Start with the obvious: Censorship is bad for social networks. There’s a simple formula. The broader your reach, the more you can charge for advertising. Advertising drives social media revenues. It’s true for Twitter. It’s true for Facebook. It’s true for Google. It’s the basic business model keeping this hugely lucrative industry afloat. So censorship—limiting the discussion—reduces the attractiveness of your product to people interested in verboten topics or perspectives. Perhaps that’s why Twitter and Facebook have both had rough years in the stock market.
Musk knows that were he to buy Twitter and cut the censorship, he could then sell it at a healthy profit. That’s not a secret. Twitter’s Board also knows it. They could unlock tremendous shareholder value just by easing off on their selected censorship. They’ve made the conscious choice to keep that potential value locked up. Why?
Shareholders vs. Stakeholders
Why? Perhaps because they value something more than maximizing return to shareholders. From their perspective, censorship is an investment in something worth more than money (or at the very least, their shareholders’ money). They—particularly their institutional investors—aren’t subtle about it, either. These are the folks who’ve been leading the drive towards “stakeholder capitalism.”

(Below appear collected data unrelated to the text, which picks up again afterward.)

import Mathlib
import HarnessLib
import Literature.Combinatorics.Additive.StepBeyondKempermanComplementExcluded
import Literature.Combinatorics.Additive.StepBeyondKempermanComplementProgressions
import Literature.Combinatorics.Additive.StepBeyondKempermanETransform

/-!
# Grynkiewicz 2009, §6 Subcase 2 (first two paragraphs): the transformed pair `(A(e), B(e))` has
# `|A(e) + B(e)| = |A(e)| + |B(e)|`, `A(e) + B(e) = e + A + B`, and is non-extendible

[cite: Grynkiewicz2009, §6 Subcase 2 (p. 31, ¶1–2), Subcase 4 (p. 32, ¶1)] [tag: critical-pair] [tag: inverse-theorem]

Topic `Literature/Combinatorics/Additive`.  Cell `mm-stpp` (D-0046), seat `mm-stpp-lit` (gen 24); the
port of D. J. Grynkiewicz, *A step beyond Kemperman's structure theorem*, Mathematika **55** (2009)
67–114 continued.  In CASE I of §6, after Subcase 1 one may assume `A(e) + B(e)` aperiodic, and then
(56) `|A(e) + B(e)| ≥ |A(e)| + |B(e)| − 1` (Kneser) while (52) `A(e) + B(e) ⊆ e + A + B` and
`|A(e)| + |B(e)| = |A| + |B| = |A + B|`.  Subcase 2 begins (p. 31): «If `|A(e) + B(e)| = |A(e)| + |B(e)| − 1`,
then since `A(e) + B(e)` is aperiodic, it follows in view of KST that … `A(e) + B(e)` is quasi-periodic or …
an arithmetic progression … Since `|A(e) + B(e)| = |A + B| − 1` … the quasi-period must be `G` (in view of
(46) and (49)) … contradicting … (49) or (51).  So we may assume `|A(e) + B(e)| = |A(e)| + |B(e)|`, whence
(52) implies that `A(e) + B(e) = A + B`.  Consequently, if `(A(e), B(e))` is extendible, then we can apply
the argument of the previous paragraph to the pair (extended by one element) and obtain the same
contradiction.  Therefore we may assume `(A(e), B(e))` is non-extendible»; Subcase 4 (p. 32) reuses the
first paragraph verbatim.  The KST step is the tree's `Grynkiewicz2009.false_of_critical_of_compl`
(`StepBeyondKempermanComplementExcluded.lean`), applied with `W = e + \overline{A + B}`.

`Grynkiewicz2009.eTransform_card_add_eq_and_isNonExtendible` states the outcome for any `X ⊇ A`, `Y` with
`X + Y ⊆ e + (A + B)`, `|X| + |Y| = |A| + |B|`, `|Y| ≥ 2` and `X + Y` aperiodic (so it serves both
`|B(e)| ≥ 3` and `|B(e)| = 2`), under the standing data `0 ∈ A`, `⟨A⟩ = G`, `|A| ≥ 2`,
`|A + B| = |A| + |B|`, `|\overline{A + B}| ≥ 3`, (46), (49), (51).

Gen 25 addition (¶2–¶3 set-up): `Grynkiewicz2009.not_isQuasiPeriodic_and_closure_of_dual` (Lemma 5.4 on
the dual pairs of Proposition 2.4: `A(e)`, `B(e)` are generating and not quasi-periodic) and
`Grynkiewicz2009.subcaseTwo_reduction` (the translated pair `(−y₀ + A(e), −y₀ + B(e))` with all the data
the induction hypothesis and `StepBeyondKempermanSubcaseTwo.lean` consume).

WHAT THIS FILE IS NOT: the contradiction of ¶3 itself is `StepBeyondKempermanSubcaseTwo.lean`; no new
definitions, no named facts.

## References
* D. J. Grynkiewicz, *A step beyond Kemperman's structure theorem*, Mathematika 55 (2009) 67–114,
  doi:10.1112/S0025579300000966; §6 Subcase 2 (p. 31), Subcase 4 (p. 32), displays (52), (56) (held
  `paper:doi-10-1112-s0025579300000966`) [cite: Grynkiewicz2009, §6 Subcase 2].
-/

namespace Literature.Combinatorics.Additive

open Finset
open scoped Pointwise

universe u

variable {G : Type u} [AddCommGroup G] [DecidableEq G]

namespace Grynkiewicz2009

/-- `(e + S)ᶜ = e + Sᶜ`. [folklore] -/
private theorem compl_vadd_finset [Fintype G] (e : G) (S : Finset G) : (e +ᵥ S)ᶜ = e +ᵥ Sᶜ := by
  ext x
  rw [mem_compl, mem_vadd_finset, mem_vadd_finset]
  constructor
  · intro h
    refine ⟨-e + x, mem_compl.2 fun hx => h ⟨-e + x, hx, by rw [vadd_eq_add, add_neg_cancel_left]⟩, ?_⟩
    rw [vadd_eq_add, add_neg_cancel_left]
  · rintro ⟨s, hs, rfl⟩ ⟨t, ht, hts⟩
    rw [vadd_eq_add, vadd_eq_add, add_right_inj] at hts
    rw [hts] at ht
    exact mem_compl.1 hs ht

/-- **Subcase 2, ¶1: a critical aperiodic pair just below `e + A + B` is impossible.**  Under the standing
data for `(A, B)` (`0 ∈ A`, `⟨A⟩ = G`, `|A| ≥ 2`, `|\overline{A+B}| ≥ 3`, (46), (49), (51)), there is no
pair `X ⊇ A`, `Y` with `|Y| ≥ 2`, `X + Y ⊆ e + A + B` missing at most one element of it,
`|X + Y| = |X| + |Y| − 1` and `X + Y` aperiodic («the quasi-period must be `G` (in view of (46) and (49))
… contradicting … (49) or (51)»). [cite: Grynkiewicz2009, §6 Subcase 2 (p. 31, ¶1)] -/
theorem false_of_critical_below_vadd_add [Fintype G] {A B X Y : Finset G} {e : G}
    (h0A : (0 : G) ∈ A) (hgenA : AddSubgroup.closure (A : Set G) = ⊤) (hA2 : 2 ≤ #A)
    (hC3 : 3 ≤ #(A + B)ᶜ)
    (h46 : ∀ γ ∈ (A + B)ᶜ, AddSubgroup.closure (((-γ) +ᵥ (A + B)ᶜ : Finset G) : Set G) = ⊤)
    (h49 : 2 ≤ subsetDist (A + B)ᶜ {P | IsQuasiPeriodic P})
    (h51 : ∀ d : G, d ≠ 0 → 2 ≤ subsetDist (A + B)ᶜ {P | IsQuasiProgression d P})
    (hAX : A ⊆ X) (hY2 : 2 ≤ #Y) (hXY : X + Y ⊆ e +ᵥ (A + B)) (h1 : #(A + B) ≤ #(X + Y) + 1)
    (hcrit : #(X + Y) + 1 = #X + #Y) (haper : (X + Y).addStab = {0}) : False := by
  set W := e +ᵥ (A + B)ᶜ with hW
  obtain ⟨γ, hγ⟩ : ((A + B)ᶜ).Nonempty := card_pos.1 (by omega)
  have hw₀ : e + γ ∈ W := mem_vadd_finset.2 ⟨γ, hγ, rfl⟩
  have hgenW : AddSubgroup.closure (((-(e + γ)) +ᵥ W : Finset G) : Set G) = ⊤ := by
    rw [hW, vadd_vadd, show -(e + γ) + e = -γ by abel]
    exact h46 γ hγ
  have h49W : 2 ≤ subsetDist W {P | IsQuasiPeriodic P} := by
    rw [hW, subsetDist_vadd_eq e (fun P => isQuasiPeriodic_vadd_iff e)]; exact h49
  have h51W : ∀ d : G, d ≠ 0 → 2 ≤ subsetDist W {P | IsQuasiProgression d P} := fun d hd => by
    rw [hW, subsetDist_vadd_eq e (fun P => isQuasiProgression_vadd_iff)]; exact h51 d hd
  have hWc : W = (e +ᵥ (A + B))ᶜ := by rw [hW, compl_vadd_finset]
  have hWsub : W ⊆ (X + Y)ᶜ := by
    rw [hWc]; exact compl_subset_compl.2 hXY
  have hdiff : #((X + Y)ᶜ \ W) ≤ 1 := by
    have e1 : (X + Y)ᶜ \ W = (e +ᵥ (A + B)) \ (X + Y) := by
      ext x
      rw [hWc, mem_sdiff, mem_sdiff, mem_compl, mem_compl, not_not, and_comm]
    rw [e1, card_sdiff_of_subset hXY, card_vadd_finset]
    omega
  have hgenX : AddSubgroup.closure (X : Set G) = ⊤ :=
    top_le_iff.1 (hgenA ▸ AddSubgroup.closure_mono (coe_subset.2 hAX))
  exact false_of_critical_of_compl (hAX h0A) hgenX ((card_le_card hAX).trans' hA2) hY2 hcrit haper hWsub
    hdiff ((card_vadd_finset e (A + B)ᶜ).symm ▸ (by omega)) hw₀ hgenW h49W h51W

/-- **Subcase 2, ¶1–2.**  Let `X ⊇ A` and `Y` with `|Y| ≥ 2`, `X + Y ⊆ e + A + B`,
`|X| + |Y| = |A| + |B| = |A + B|` and `X + Y` aperiodic (for instance `X = A(e) = (e + B) ∪ A`,
`Y = B(e) = (e + B) ∩ A`, by (52) and `|A(e)| + |B(e)| = |A| + |B|`).  Then, under the standing data for
`(A, B)`, `|X + Y| = |X| + |Y|`, `X + Y = e + A + B`, and `(X, Y)` is non-extendible (both ways).
[cite: Grynkiewicz2009, §6 Subcase 2 (p. 31, ¶1–2), displays (52), (56)] -/
theorem eTransform_card_add_eq_and_isNonExtendible [Fintype G] {A B X Y : Finset G} {e : G}
    (h0A : (0 : G) ∈ A) (hgenA : AddSubgroup.closure (A : Set G) = ⊤) (hA2 : 2 ≤ #A)
    (hAB : #(A + B) = #A + #B) (hC3 : 3 ≤ #(A + B)ᶜ)
    (h46 : ∀ γ ∈ (A + B)ᶜ, AddSubgroup.closure (((-γ) +ᵥ (A + B)ᶜ : Finset G) : Set G) = ⊤)
    (h49 : 2 ≤ subsetDist (A + B)ᶜ {P | IsQuasiPeriodic P})
    (h51 : ∀ d : G, d ≠ 0 → 2 ≤ subsetDist (A + B)ᶜ {P | IsQuasiProgression d P})
    (hAX : A ⊆ X) (hXY : X + Y ⊆ e +ᵥ (A + B)) (hcard : #X + #Y = #A + #B) (hY2 : 2 ≤ #Y)
    (haper : (X + Y).addStab = {0}) :
    #(X + Y) = #X + #Y ∧ X + Y = e +ᵥ (A + B) ∧ IsNonExtendible X Y ∧ IsNonExtendible Y X := by
  have hXne : X.Nonempty := ⟨0, hAX h0A⟩
  have hYne : Y.Nonempty := card_pos.1 (by omega)
  -- Kneser (56) and (52)
  have hkn := add_kneser X Y
  rw [haper, card_singleton] at hkn
  simp only [singleton_zero, add_zero] at hkn
  have hup : #(X + Y) ≤ #A + #B := by
    have := card_le_card hXY; rwa [card_vadd_finset, hAB] at this
  -- ¶1: `|X + Y| = |X| + |Y| − 1` is impossible
  have heq : #(X + Y) = #X + #Y := by
    by_contra hne
    exact false_of_critical_below_vadd_add h0A hgenA hA2 hC3 h46 h49 h51 hAX hY2 hXY (by omega)
      (by omega) haper
  have hsum : X + Y = e +ᵥ (A + B) :=
    eq_of_subset_of_card_le hXY (by rw [card_vadd_finset, hAB, heq, hcard])
  refine ⟨heq, hsum, ?_, ?_⟩
  · -- ¶2: an extension of `X` would give a critical pair with the same sumset
    intro x hx hext
    have hAX' : A ⊆ insert x X := hAX.trans (subset_insert x X)
    refine false_of_critical_below_vadd_add h0A hgenA hA2 hC3 h46 h49 h51 hAX' hY2
      (by rw [hext]; exact hXY) (by rw [hext]; omega) ?_ (by rw [hext]; exact haper)
    rw [hext, card_insert_of_notMem hx]; omega
  · intro y hy hext
    rw [add_comm, add_comm Y] at hext
    refine false_of_critical_below_vadd_add h0A hgenA hA2 hC3 h46 h49 h51 hAX
      ((card_le_card (subset_insert y Y)).trans' hY2) (by rw [hext]; exact hXY) (by rw [hext]; omega)
      ?_ (by rw [hext]; exact haper)
    rw [hext, card_insert_of_notMem hy]; omega

/-! ### Subcase 2, ¶2–3 set-up: the translated pair `(A(e), B(e))` and Lemma 5.4 -/

/-- `(g + A) + (g′ + B) = (g + g′) + (A + B)`. [folklore] -/
private theorem vadd_add_vadd_sc2 (A B : Finset G) (g g' : G) :
    (g +ᵥ A) + (g' +ᵥ B) = (g + g') +ᵥ (A + B) := by
  rw [vadd_add_assoc, add_comm A (g' +ᵥ B), vadd_add_assoc, vadd_vadd, add_comm B A]

/-- `y₀ + (−S) = −((−y₀) + S)`. [folklore] -/
private theorem vadd_neg_eq_neg_vadd (y₀ : G) (S : Finset G) : y₀ +ᵥ (-S) = -((-y₀) +ᵥ S) := by
  ext z
  simp only [mem_vadd_finset, mem_neg', vadd_eq_add]
  constructor
  · rintro ⟨s, hs, rfl⟩
    exact ⟨-s, hs, by abel⟩
  · rintro ⟨s, hs, h⟩
    refine ⟨-s, by rwa [neg_neg], ?_⟩
    have : z = -(-y₀ + s) := by rw [h, neg_neg]
    rw [this]; abel

/-- **Lemma 5.4 for the dual pairs of a non-extendible pair** (the step «Thus Lemma 5.4—which we can apply
to `(−γ + \overline{A + B}, −B(e))` and `(−γ + \overline{A + B}, −A(e))` … in view of Proposition 2.4 …—
implies that `A(e)` and `B(e)` are both non-quasi-periodic, generating subsets», print p. 31).  Let
`(X₀, Y₀)` be non-extendible with `|X₀ + Y₀| = |X₀| + |Y₀|`, `X₀ + Y₀` aperiodic, `|X₀|, |Y₀| ≥ 3`,
`|\overline{X₀ + Y₀}| ≥ 3`, `y₀ ∈ Y₀ ⊆ X₀`; suppose some translate `P = −c + \overline{X₀ + Y₀}` contains
`0`, generates `G` and is not quasi-periodic.  Then `−y₀ + Y₀` and `−y₀ + X₀` generate `G` and are not
quasi-periodic. [cite: Grynkiewicz2009, §6 Subcase 2 (p. 31, ¶3); Lemma 5.4; Prop 2.4] -/
theorem not_isQuasiPeriodic_and_closure_of_dual [Fintype G] {X₀ Y₀ : Finset G} {c y₀ : G}
    (hX3 : 3 ≤ #X₀) (hY3 : 3 ≤ #Y₀) (hXY : #(X₀ + Y₀) = #X₀ + #Y₀)
    (haper : (X₀ + Y₀).addStab = {0}) (hneX : IsNonExtendible X₀ Y₀) (hneY : IsNonExtendible Y₀ X₀)
    (hC3 : 3 ≤ #(X₀ + Y₀)ᶜ) (hc : c ∈ (X₀ + Y₀)ᶜ)
    (hgenP : AddSubgroup.closure (((-c) +ᵥ (X₀ + Y₀)ᶜ : Finset G) : Set G) = ⊤)
    (hPqp : ¬ IsQuasiPeriodic ((-c) +ᵥ (X₀ + Y₀)ᶜ))
    (hy₀ : y₀ ∈ Y₀) (hy₀X : y₀ ∈ X₀) :
    (AddSubgroup.closure (((-y₀) +ᵥ Y₀ : Finset G) : Set G) = ⊤ ∧ ¬ IsQuasiPeriodic ((-y₀) +ᵥ Y₀)) ∧
      (AddSubgroup.closure (((-y₀) +ᵥ X₀ : Finset G) : Set G) = ⊤ ∧ ¬ IsQuasiPeriodic ((-y₀) +ᵥ X₀)) := by
  set P : Finset G := (-c) +ᵥ (X₀ + Y₀)ᶜ with hPdef
  have hX₀ne : X₀.Nonempty := card_pos.1 (by omega)
  have hY₀ne : Y₀.Nonempty := card_pos.1 (by omega)
  have h0P : (0 : G) ∈ P := mem_vadd_finset.2 ⟨c, hc, by rw [vadd_eq_add, neg_add_cancel]⟩
  have hP3 : 3 ≤ #P := by rw [hPdef, card_vadd_finset]; exact hC3
  have hM : #(X₀ + Y₀) + #(X₀ + Y₀)ᶜ = Fintype.card G := by
    rw [card_compl]; have := card_le_univ (X₀ + Y₀); omega
  -- aperiodicity of `X₀`, `Y₀` and of their complements
  have hstX₀ : X₀.addStab = {0} := by
    refine Subset.antisymm ?_ (singleton_subset_iff.2 hX₀ne.zero_mem_addStab)
    rw [← haper]; exact subset_addStab_add_left hY₀ne
  have hstY₀ : Y₀.addStab = {0} := by
    refine Subset.antisymm ?_ (singleton_subset_iff.2 hY₀ne.zero_mem_addStab)
    rw [← haper]; exact subset_addStab_add_right hX₀ne
  have hXc : #X₀ᶜ = Fintype.card G - #X₀ := card_compl _
  have hYc : #Y₀ᶜ = Fintype.card G - #Y₀ := card_compl _
  have hX₀cne : (X₀ᶜ : Finset G).Nonempty := card_pos.1 (by omega)
  have hY₀cne : (Y₀ᶜ : Finset G).Nonempty := card_pos.1 (by omega)
  -- the generic Lemma 5.4 step for a dual pair `(P, y₀ − Z)`
  have key : ∀ {Z W : Finset G}, 3 ≤ #Z → y₀ ∈ Z → -Z + (X₀ + Y₀)ᶜ = Wᶜ → W.Nonempty →
      (Wᶜ : Finset G).Nonempty → W.addStab = {0} → #Wᶜ = #(X₀ + Y₀)ᶜ + #Z →
      IsNonExtendible (-Z) (X₀ + Y₀)ᶜ → IsNonExtendible (X₀ + Y₀)ᶜ (-Z) →
      AddSubgroup.closure (((-y₀) +ᵥ Z : Finset G) : Set G) = ⊤ ∧ ¬ IsQuasiPeriodic ((-y₀) +ᵥ Z) := by
    intro Z W hZ3 hy₀Z hsumW hWne hWcne hstW hcardW hne1 hne2
    set Q : Finset G := y₀ +ᵥ (-Z) with hQdef
    have h0Q : (0 : G) ∈ Q := mem_vadd_finset.2 ⟨-y₀, by rw [mem_neg', neg_neg]; exact hy₀Z,
      by rw [vadd_eq_add, add_neg_cancel]⟩
    have hQ3 : 3 ≤ #Q := by rw [hQdef, card_vadd_finset, card_neg]; exact hZ3
    have hPQ : P + Q = (-c + y₀) +ᵥ Wᶜ := by
      rw [hPdef, hQdef, vadd_add_vadd_sc2, add_comm ((X₀ + Y₀)ᶜ) (-Z), hsumW]
    have hcPQ : #(P + Q) = #P + #Q := by
      rw [hPQ, card_vadd_finset, hcardW, hPdef, hQdef, card_vadd_finset, card_vadd_finset, card_neg]
    have haperPQ : (P + Q).addStab = {0} := by
      rw [hPQ, addStab_vadd, addStab_compl hWne hWcne, hstW]
    have hnePQ : IsNonExtendible P Q := by
      rw [hPdef, hQdef]; exact (hne2.vadd_left (-c)).vadd_right y₀
    have hneQP : IsNonExtendible Q P := by
      rw [hPdef, hQdef]; exact (hne1.vadd_left y₀).vadd_right (-c)
    obtain ⟨hQqp, hgenQ⟩ :=
      not_isQuasiPeriodic_and_closure_eq_top hP3 hQ3 h0P h0Q hcPQ haperPQ hnePQ hneQP hgenP hPqp
    have hQeq : Q = -((-y₀) +ᵥ Z) := by rw [hQdef, vadd_neg_eq_neg_vadd]
    refine ⟨?_, ?_⟩
    · rw [hQeq, coe_neg, AddSubgroup.closure_neg] at hgenQ; exact hgenQ
    · rw [hQeq, isQuasiPeriodic_neg_iff] at hQqp; exact hQqp
  obtain ⟨hsum1, hne1a, hne1b⟩ := isNonExtendible_pair_neg_compl' hneX hneY
  obtain ⟨hsum2, hne2a, hne2b⟩ := isNonExtendible_pair_neg_compl hneX hneY
  refine ⟨key hY3 hy₀ hsum1 hX₀ne hX₀cne hstX₀ (by omega) hne1a hne1b,
    key hX3 hy₀X hsum2 hY₀ne hY₀cne hstY₀ (by omega) hne2a hne2b⟩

Klaus Schwab, of the world economic forum, coined that term decades ago. Schwab introduced stakeholder capitalism as the antithesis of shareholder capitalism—then championed by his bête noir, Milton Friedman. Whereas shareholder capitalism argues that the one and only role of corporate leadership is the maximization of shareholder value, stakeholder capitalism argues that corporations should balance profits against the interests of workers, communities, and the world at large (though oddly, rarely their home nations). Today, stakeholder capitalism is alive and well most prominently as ESG—Environmental, Social, and Governance criteria. Blackrock’s Larry Fink is one of its greatest advocates.
Now, you may be asking yourself, why should rich people be willing to forego profits in the name of ESG or stakeholder capitalism? The answer, once again, is not hard to fathom. That answer is “investment.” These very wealthy people are emphatically not foregoing profits. They’re simply spending their money on something they value: Power and control. Over us. Over you.
Western leftists love to decry the problem of extreme wealth inequality. While most of their prescriptions promise to make things worse rather than better, they do have a point. What should we make of people who have more than enough money to buy every good and service they might conceivably want? What do we think happens to them once they’ve crossed that threshold, then built themselves cushions to ensure that they will never lose that ability? What are they supposed to do? Stop making money and enjoy it? Keep running up the score?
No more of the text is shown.